To enable IMS TM resource adapter to pass network security credentials from a Java EE application to IMS, you must configure and link to your application the Java Authentication and Authorization Service (JAAS) login module that is provided with IMS TM resource adapter. After you link your application to the JAAS login module, users must enter their security credentials when they invoke an IMS transaction for authentication by an external user account registry. The external user account registry can be any user account registry that is supported by WebSphere Application Server or WebSphere Liberty such as an LDAP server. After the credentials are successfully authenticated, IMS TM resource adapter sends the distributed credentials to IMS Connect by using the security-data section of the OTMA message prefix.

You can also enable IMS TM resource adapter to support network security credentials when IMS applications that run in IMS dependent regions make synchronous or asynchronous callout requests to external Java EE applications.

The network session ID that is extracted by the IMS TM resource adapter is, by default, the IP address and port of the authentication server that is used. The maximum length for a network session ID is 254 bytes.

The network user ID that is extracted by the IMS TM resource adapter is one of the distinguished names that are defined in the authentication server. The maximum length for a network user ID is 246 bytes.
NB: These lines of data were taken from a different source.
import Summits.MatrixMultiplication.MatrixMultiplication.Theorems.AbelianSTPPCensusTC3StatDefs

/-!
# T_C static certificate, range `3004 … 3192` (t*-indexed linear checker with the k-member tree at `τ = 12/5`): kernel evaluation, the shape checks (one-member cover, else the k-member tree), volumes `1123 … 1235`, all orders `3004 … 3192`

Cell mm-stpp (rung F-M1), tier T_C = «beat `2.4`»; checker in `AbelianSTPPCensusTC3StatDefs.lean`, table and bucket lists in `AbelianSTPPCensusTC3StatData.lean`
(pattern: theory g12's `AbelianSTPPCensusTAStatDDom*/DCk*.lean`).  `decide` with kernel reduction (standard axioms; no `native_decide`), `Elab.async false`;
consumed by `TC3Stat.checkV_sound` / `TC3Stat.domV_sound` / `TC3Stat.m2V_sound` in the leaf `AbelianSTPPCensusLeafTC3192Closed.lean`.
WHAT THIS IS NOT: arithmetic on shape lists only; no statement about STPP families or `ω`.
-/

set_option linter.dupNamespace false
set_option autoImplicit false
set_option Elab.async false

namespace Summit.MatrixMultiplication.MatrixMultiplication.Theorems.TC3Stat

set_option maxHeartbeats 0 in
/-- Check chunk: every sorted candidate shape of the volumes `1123 … 1235` passes `checkShape` on the full order range (cost units 117516: (shape, bucket) cells and tree nodes). [original] -/
theorem ck1123 : TC3Stat.checkV 3004 3192 113 1123 = true := by decide +kernel

end Summit.MatrixMultiplication.MatrixMultiplication.Theorems.TC3Stat
import Literature.AlgebraicGeometry.HodgeTheory.LimitMixedHodgeStructureRelativeHom
import Literature.AlgebraicGeometry.Motives.MixedHodgeStructureInternalHomUnit
import HarnessLib

/-!
# Tate twists of `L₁ ⊗ L₂` and `Hom(L₁, L₂)`, and `Hom(L, ℚ(0)) = L^∨`, for relative limit mixed Hodge structures

Topic `Literature/AlgebraicGeometry/HodgeTheory` (namespace `Literature.AlgebraicGeometry.HodgeTheory`). A sequel to
`LimitMixedHodgeStructureRelativeTensor.lean` (`L₁ ⊗ L₂`), `LimitMixedHodgeStructureRelativeHom.lean` (`Hom(L₁, L₂)`,
the transport `comapEquiv`), `LimitMixedHodgeStructureRelativeDual.lean` (`L^∨`, `dual_tateTwist`) and
`LimitMixedHodgeStructureRelativeTateTwist.lean` (`L(j)`: `W_{•+2j}`, `F^{•+j}`, `W^f_{•+2j}`, same `N`) for the
tree's `RelativeLimitMixedHodgeStructure V` (Cattani–El Zein–Griffiths–Lê, Remark 8.2.2; Kashiwara's IMHM for one `N`),
lifting the tree's MHS identities `MixedHodgeStructure.tensor_tateTwist_left ∕ _right`, `comapEquiv_tateTwist`,
`hom_tateTwist_right ∕ _left` and `hom_unit_eq_dual` through `W^f` and `N`. Theorems only (no definition, no named
fact, no instance; D-0026 net debt `0`).

PRINTED SOURCES, VERBATIM.
* M. Kashiwara, *A study of variation of mixed Hodge structure*, Publ. RIMS 22 (1986), §4.3 (held text p0017, p.
  1007): the tensor product and «inner-Hom … of IMHM's are also IMHM's»; §5.8 (p. 1021): the Tate-twisted objects
  `H(0)`, `Hom(H(0), H′)`.
* E. Cattani et al. (eds.), *Hodge Theory* (Math. Notes 49), Ex. 3.2.23 (4) (p. 163): the Tate twist `H(j)`,
  `W_k H(j) = W_{k+2j}`, `F^p H(j) = F^{p+j}`; §3.2.2.7 (1) (p0163): `Hom(H₁, H₂) = H₁^∨ ⊗ H₂`, «In particular, the dual
  `H^*` … is an MHS»; §8.3.2.4 (p0361): the structures Hom and tensor product on mixed nilpotent orbits ∕ IMHS;
  Remark 8.2.2 (p0338).
* P. Deligne, *Théorie de Hodge II*, 1.1.6, 1.1.12, 2.1.13–2.1.14: `Hom`, `⊗`, duals and shifts of filtered objects,
  `H(j) = H ⊗ ℚ(j)`; P. Deligne, J. Milne, *Tannakian categories*, §1 (1.6.4)–(1.7): `X^∨ = Hom(X, 𝟙)`.

THIS FILE (all proved; `V`, `V′` finite-dimensional over `ℚ`).
* §1 `tensor_tateTwist_left ∕ _right`: `L₁(j) ⊗ L₂ = (L₁ ⊗ L₂)(j) = L₁ ⊗ L₂(j)` (`Σ_{i+k=n} W^f₁_{i+2j} ⊗ W^f₂_k =
  W^f_{n+2j}(L₁ ⊗ L₂)`; same `N`).
* §2 `comapEquiv_tateTwist`: transport commutes with twisting.
* §3 `hom_tateTwist_right ∕ _left`: `Hom(L₁, L₂(j)) = Hom(L₁, L₂)(j)`, `Hom(L₁(j), L₂) = Hom(L₁, L₂)(−j)`.
* §4 **`hom_unit_eq_dual`: `Hom(L, ℚ(0)) = L^∨`** — the inner Hom into the unit (the MHS `ℚ(0)` with `N = 0`,
  `W^f = W`) IS the dual relative limit MHS of `LimitMixedHodgeStructureRelativeDual.lean`: `Hom(W^f, W(ℚ(0)))_r =
  (W^f_{−1−r})^⊥` and `0 ∘ f − f ∘ N = −ᵗN f`.

## References

* [Kashiwara1986] M. Kashiwara, *A study of variation of mixed Hodge structure*, Publ. RIMS Kyoto Univ. 22 (1986)
  991–1024: §4.3 (p. 1007; held text p0017), §5.8 (p. 1021; p0031).
* [CattaniElZeinGriffithsLe2014] E. Cattani et al. (eds.), *Hodge Theory*, Math. Notes 49, Princeton UP (2014):
  Ex. 3.2.23 (4) and §3.2.2.7 (p. 163), §8.3.2.4 (p0361), Remark 8.2.2 (p0338).
* [DeligneHodgeII1971] P. Deligne, *Théorie de Hodge II*, Publ. Math. IHÉS 40 (1971): 1.1.6, 1.1.12, 2.1.14.
* [DeligneMilne1982Tannakian] P. Deligne, J. S. Milne, *Tannakian categories*, in LNM 900 (1982): §1 (1.6.4)–(1.7).
-/

noncomputable section

open scoped TensorProduct

namespace Literature.AlgebraicGeometry.HodgeTheory

open Motives

universe u v

namespace RelativeLimitMixedHodgeStructure

/-! ## §1 Tate twists of the tensor product -/

section Tensor

variable {V : Type u} [AddCommGroup V] [Module ℚ V] [FiniteDimensional ℚ V]
variable {V' : Type v} [AddCommGroup V'] [Module ℚ V'] [FiniteDimensional ℚ V']

/-- **`L₁(j) ⊗ L₂ = (L₁ ⊗ L₂)(j)`** as relative limit mixed Hodge structures on `V ⊗ V′` (the tree's
`MixedHodgeStructure.tensor_tateTwist_left` on `(W, F)`; `Σ_{i+k=n} W^f₁_{i+2j} ⊗ W^f₂_k = W^f_{n+2j}(L₁ ⊗ L₂)`;
the same `N₁ ⊗ 1 + 1 ⊗ N₂`). [cite: DeligneHodgeII1971, 1.1.12 and 2.1.14] [cite: Kashiwara1986, §4.3 (p. 1007)] -/
theorem tensor_tateTwist_left (L₁ : RelativeLimitMixedHodgeStructure V) (L₂ : RelativeLimitMixedHodgeStructure V')
    (j : ℤ) : (L₁.tateTwist j).tensor L₂ = (L₁.tensor L₂).tateTwist j := by
  refine ext_of (MixedHodgeStructure.tensor_tateTwist_left L₁.toMixedHodgeStructure L₂.toMixedHodgeStructure j)
    (funext fun n => ?_) rfl
  rw [tateTwist_wf, tensor_wf, tensor_wf]
  simp only [tateTwist_wf]
  apply le_antisymm
  · refine iSup₂_le fun ik (hik : ik.1 + ik.2 = n) => ?_
    exact le_biSup (fun ij : ℤ × ℤ => Submodule.map₂ (TensorProduct.mk ℚ V V') (L₁.wf ij.1) (L₂.wf ij.2))
      (i := (ik.1 + 2 * j, ik.2)) (show ik.1 + 2 * j + ik.2 = n + 2 * j by omega)
  · refine iSup₂_le fun ij (hij : ij.1 + ij.2 = n + 2 * j) => ?_
    have h : L₁.wf ij.1 = L₁.wf (ij.1 - 2 * j + 2 * j) := by rw [sub_add_cancel]
    rw [h]
    exact le_biSup (fun ik : ℤ × ℤ =>
        Submodule.map₂ (TensorProduct.mk ℚ V V') (L₁.wf (ik.1 + 2 * j)) (L₂.wf ik.2))
      (i := (ij.1 - 2 * j, ij.2)) (show ij.1 - 2 * j + ij.2 = n by omega)

/-- **`L₁ ⊗ L₂(j) = (L₁ ⊗ L₂)(j)`** as relative limit mixed Hodge structures on `V ⊗ V′`.
[cite: DeligneHodgeII1971, 1.1.12 and 2.1.14] [cite: Kashiwara1986, §4.3 (p. 1007)] -/
theorem tensor_tateTwist_right (L₁ : RelativeLimitMixedHodgeStructure V) (L₂ : RelativeLimitMixedHodgeStructure V')
    (j : ℤ) : L₁.tensor (L₂.tateTwist j) = (L₁.tensor L₂).tateTwist j := by
  refine ext_of (MixedHodgeStructure.tensor_tateTwist_right L₁.toMixedHodgeStructure L₂.toMixedHodgeStructure j)
    (funext fun n => ?_) rfl
  rw [tateTwist_wf, tensor_wf, tensor_wf]
  simp only [tateTwist_wf]
  apply le_antisymm
  · refine iSup₂_le fun ik (hik : ik.1 + ik.2 = n) => ?_
    exact le_biSup (fun ij : ℤ × ℤ => Submodule.map₂ (TensorProduct.mk ℚ V V') (L₁.wf ij.1) (L₂.wf ij.2))
      (i := (ik.1, ik.2 + 2 * j)) (show ik.1 + (ik.2 + 2 * j) = n + 2 * j by omega)
  · refine iSup₂_le fun ij (hij : ij.1 + ij.2 = n + 2 * j) => ?_
    have h : L₂.wf ij.2 = L₂.wf (ij.2 - 2 * j + 2 * j) := by rw [sub_add_cancel]
    rw [h]
    exact le_biSup (fun ik : ℤ × ℤ =>
        Submodule.map₂ (TensorProduct.mk ℚ V V') (L₁.wf ik.1) (L₂.wf (ik.2 + 2 * j)))
      (i := (ij.1, ij.2 - 2 * j)) (show ij.1 + (ij.2 - 2 * j) = n by omega)

end Tensor

/-! ## §2 Tate twists and transport -/

section Transport

variable {V : Type u} [AddCommGroup V] [Module ℚ V]
variable {V' : Type v} [AddCommGroup V'] [Module ℚ V']

/-- **`e^*(L(j)) = (e^*L)(j)`**: transport along a linear isomorphism commutes with the Tate twist (the tree's
`MixedHodgeStructure.comapEquiv_tateTwist` on `(W, F)`; `e⁻¹W^f_{k+2j}` on both sides; the same `e⁻¹Ne`).
[cite: CattaniElZeinGriffithsLe2014, Def. 3.2.15 and Ex. 3.2.23 (4)] -/
theorem comapEquiv_tateTwist (L : RelativeLimitMixedHodgeStructure V') (e : V ≃ₗ[ℚ] V') (j : ℤ) :
    (L.tateTwist j).comapEquiv e = (L.comapEquiv e).tateTwist j :=
  ext_of (MixedHodgeStructure.comapEquiv_tateTwist L.toMixedHodgeStructure e j) (funext fun _ => rfl) rfl

end Transport

/-! ## §3 Tate twists of the inner Hom -/

section Hom

variable {V : Type u} [AddCommGroup V] [Module ℚ V] [FiniteDimensional ℚ V]
variable {V' : Type v} [AddCommGroup V'] [Module ℚ V'] [FiniteDimensional ℚ V']

/-- **`Hom(L₁, L₂(j)) = Hom(L₁, L₂)(j)`** as relative limit mixed Hodge structures on `V →ₗ[ℚ] V′`
(`L₁^∨ ⊗ L₂(j) = (L₁^∨ ⊗ L₂)(j)` transported). [cite: CattaniElZeinGriffithsLe2014, §3.2.2.7 and Ex. 3.2.23 (4)]
[cite: Kashiwara1986, §4.3 (p. 1007) and §5.8 (p. 1021)] -/
theorem hom_tateTwist_right (L₁ : RelativeLimitMixedHodgeStructure V) (L₂ : RelativeLimitMixedHodgeStructure V')
    (j : ℤ) : L₁.hom (L₂.tateTwist j) = (L₁.hom L₂).tateTwist j := by
  unfold hom
  rw [tensor_tateTwist_right, comapEquiv_tateTwist]

/-- **`Hom(L₁(j), L₂) = Hom(L₁, L₂)(−j)`** as relative limit mixed Hodge structures on `V →ₗ[ℚ] V′`
(`(L₁(j))^∨ = L₁^∨(−j)`, `dual_tateTwist`). [cite: CattaniElZeinGriffithsLe2014, §3.2.2.7 and Ex. 3.2.23 (4)]
[cite: Kashiwara1986, §4.3 (p. 1007) and §5.8 (p. 1021)] -/
theorem hom_tateTwist_left (L₁ : RelativeLimitMixedHodgeStructure V) (L₂ : RelativeLimitMixedHodgeStructure V')
    (j : ℤ) : (L₁.tateTwist j).hom L₂ = (L₁.hom L₂).tateTwist (-j) := by
  unfold hom
  rw [dual_tateTwist, tensor_tateTwist_left, comapEquiv_tateTwist]

/-- `Hom(L₁(j), L₂(j)) = Hom(L₁, L₂)`: simultaneous twists cancel. [cite: CattaniElZeinGriffithsLe2014, §3.2.2.7 and Ex. 3.2.23 (4)] -/
theorem hom_tateTwist_tateTwist (L₁ : RelativeLimitMixedHodgeStructure V) (L₂ : RelativeLimitMixedHodgeStructure V')
    (j : ℤ) : (L₁.tateTwist j).hom (L₂.tateTwist j) = L₁.hom L₂ := by
  rw [hom_tateTwist_right, hom_tateTwist_left, tateTwist_tateTwist, neg_add_cancel, tateTwist_zero]

end Hom

/-! ## §4 `Hom(L, ℚ(0)) = L^∨` -/

section Unit

variable {V : Type u} [AddCommGroup V] [Module ℚ V] [FiniteDimensional ℚ V]

/-- **`Hom(L, ℚ(0)) = L^∨`**: the inner Hom into the unit relative limit MHS `ℚ(0)` (the Tate structure `ℚ(0)` with
`N = 0` and `W^f = W`, `MixedHodgeStructure.toRelativeLimitMixedHodgeStructure`) is the dual relative limit MHS —
an EQUALITY on `V →ₗ[ℚ] ℚ = Module.Dual ℚ V`: on `(W, F)` the tree's `MixedHodgeStructure.hom_unit_eq_dual`; for the
finite weight filtrations `Hom(W^f, W(ℚ(0)))_r = {f | f(W^f_k) = 0 for k + r < 0} = (W^f_{−1−r})^⊥ = W^f_r(L^∨)`; for
the endomorphisms `0 ∘ f − f ∘ N = −ᵗN f` (Deligne–Milne (1.6.4)–(1.7): `X^∨ = Hom(X, 𝟙)`).
[cite: DeligneMilne1982Tannakian, §1 (1.6.4)–(1.7)] [cite: CattaniElZeinGriffithsLe2014, §3.2.2.7 (p. 163) and Remark 8.2.2]
[cite: DeligneHodgeII1971, 1.1.6 and 1.1.12] -/
theorem hom_unit_eq_dual (L : RelativeLimitMixedHodgeStructure V) :
    L.hom (HodgeStructure.tate 0).toMixedHodgeStructure.toRelativeLimitMixedHodgeStructure = L.dual := by
  refine ext_of (MixedHodgeStructure.hom_unit_eq_dual L.toMixedHodgeStructure)
    (funext fun r => Submodule.ext fun f => ?_) (LinearMap.ext fun f => ?_)
  · rw [mem_hom_wf_iff, dual_wf, Submodule.mem_dualAnnihilator]
    simp only [MixedHodgeStructure.toRelativeLimitMixedHodgeStructure_wf, HodgeStructure.toMixedHodgeStructure_W]
    constructor
    · intro h w hw
      have h1 := h (-1 - r) w hw
      rwa [HodgeStructure.trivialWeightFiltration_of_lt (show -1 - r + r < -2 * 0 by omega), Submodule.mem_bot] at h1
    · intro h k x hx
      by_cases hk : k + r < -2 * 0
      · rw [HodgeStructure.trivialWeightFiltration_of_lt hk, Submodule.mem_bot]
        exact h x (L.monotone_wf (show k ≤ -1 - r by omega) hx)
      · rw [HodgeStructure.trivialWeightFiltration_of_le (not_lt.1 hk)]
        exact Submodule.mem_top
  · rw [hom_N_apply, dual_N, MixedHodgeStructure.toRelativeLimitMixedHodgeStructure_N, LinearMap.zero_comp,
      zero_sub, LinearMap.neg_apply, LinearMap.dualMap_apply']

/-- `W^f_r Hom(L, ℚ(0)) = (W^f_{−1−r})^⊥`. [cite: CattaniElZeinGriffithsLe2014, §3.2.2.7 (p. 163) and Remark 8.2.2] -/
theorem hom_unit_wf (L : RelativeLimitMixedHodgeStructure V) (r : ℤ) :
    (L.hom (HodgeStructure.tate 0).toMixedHodgeStructure.toRelativeLimitMixedHodgeStructure).wf r =
      (L.wf (-1 - r)).dualAnnihilator := by
  rw [hom_unit_eq_dual, dual_wf]

/-- `N_{Hom(L, ℚ(0))} = −ᵗN`. [cite: DeligneMilne1982Tannakian, §1 (1.6.4)–(1.7)] [cite: CattaniElZeinGriffithsLe2014, Remark 8.2.2] -/
theorem hom_unit_N (L : RelativeLimitMixedHodgeStructure V) :
    (L.hom (HodgeStructure.tate 0).toMixedHodgeStructure.toRelativeLimitMixedHodgeStructure).N = -L.N.dualMap := by
  rw [hom_unit_eq_dual, dual_N]

end Unit

end RelativeLimitMixedHodgeStructure

end Literature.AlgebraicGeometry.HodgeTheory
Secure Sockets Layer (SSL) Communications

You can configure IMS TM resource adapter and IMS Connect, if properly configured, are able to use the TCP/IP SSL protocol to secure the communications between them.

SSL connections are more secure than non-SSL TCP/IP connections, and provide authentication for the IMS Connect server and, optionally, for the IMS TM resource adapter client. Messages that flow on SSL connections might also be encrypted.

SSL with null encryption provides an intermediate level of security in which the authentication occurs but the messages are not encrypted. Non-encrypted SSL communications offer higher throughput because of the elimination of the overhead that is required to encrypt each message that flows between the IMS TM resource adapter and IMS Connect.